Selain itu, pemerintah diharapkan dapat memperkuat penerimaan negara, terutama melalui optimalisasi pajak dan efisiensi belanja. Dengan pengelolaan yang hati-hati, IKN bisa tetap menjadi solusi strategis tanpa memberikan beban berlebihan pada keuangan negara.
Mempertimbangkan berbagai hal, ekonom Center of Economic and Law Studies (Celios) Jakarta, Indonesia menegaskan pembangunan Ibu Kota Negara baru tidak layak secara ekonomis dan tidak sehat secara fiskal. Pertama dan mendasar, pengesahan Undang-Undang Ibu Kota Negara terjadi di tengah penurunan pendapatan negara akibat Pandemi COVID-19. Rasio pajak menurun, sedangkan rasio utang meningkat. Kedua, pertumbuhan ekonomi Indonesia mengalami stagnasi, tidak pernah lebih dari 5,5%.

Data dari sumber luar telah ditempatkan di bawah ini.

import Mathlib
import Summits.ResolutionOfSingularities.ResolutionOfSingularities.Theorems.WeightedInvariantLocalWeightedDropNCResRegimesOfBudget

/-!
# `LocalWeightedDrop`, TOT2-LINE inner S-ASM (12): THE (P)/(L) ASSEMBLIES WITH A BUDGET VALUED IN ANY WELL-ORDERED TYPE
Crux item stmt-ResolutionOfSingularities-8899, ENGINE skeleton v35 (2e806da509994632), stub `stub_conflictBudget` ((P3)).  [OURS · L1 W4.3 · seat
res-L1-w43-lead-1 gen 5; def-free; …NCResRegimePresentedAssembly (p547539) / …NCResRegimeLetterAssembly (p552428) VERBATIM with `M` valued in a
linear order `β` with well-founded `<` (lexicographic budgets); phase measure `Λ · typein(M) + rank`.  AI-produced, gate-checked, weaker than
expert review; nothing here is a statement of any manuscript.]
-/

set_option linter.dupNamespace false -- mandated namespace of this single-conjunct summit

noncomputable section

namespace Summit.ResolutionOfSingularities.ResolutionOfSingularities.Theorems

namespace TameFourTupleDrop

open MvPowerSeries Literature.AlgebraicGeometry.Resolution PolyDescent

variable {k : Type} [Field k]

Pertumbuhan tertinggi pada 2022 sebesar 5,3% dan terendah pada 2020 sebesar -2,1%. Ini menunjukkan negara belum memiliki dasar ekonomi kuat untuk mengakselerasi pertumbuhan. Ketiga, pembangunan fisik IKN diperkirakan membutuhkan anggaran sebesar Rp 466 triliun yang ditanggung ke dalam tiga skema.
Antara lain melalui APBN sebesar Rp 89,4 triliun (19,2%), Kerja Sama Pemerintah dan Badan Usaha alias KPBU dan swasta sebesar Rp 253,4 triliun (54,4%), dan anggaran dari BUMN serta Badan Usaha Milik Daerah sebesar Rp 123,2 triliun (25,4%).
“Mulanya skema kedua direncanakan sebagai penopang terbesar, tetapi laporan mengungkap bahwa SoftBank, perusahaan multinasional asal Jepang sebagai investor utama proyek Ibu Kota Negara, mengundurkan diri pada Maret 2022,” jelas Direktur Eksekutif Celios, BhimaYudhistira.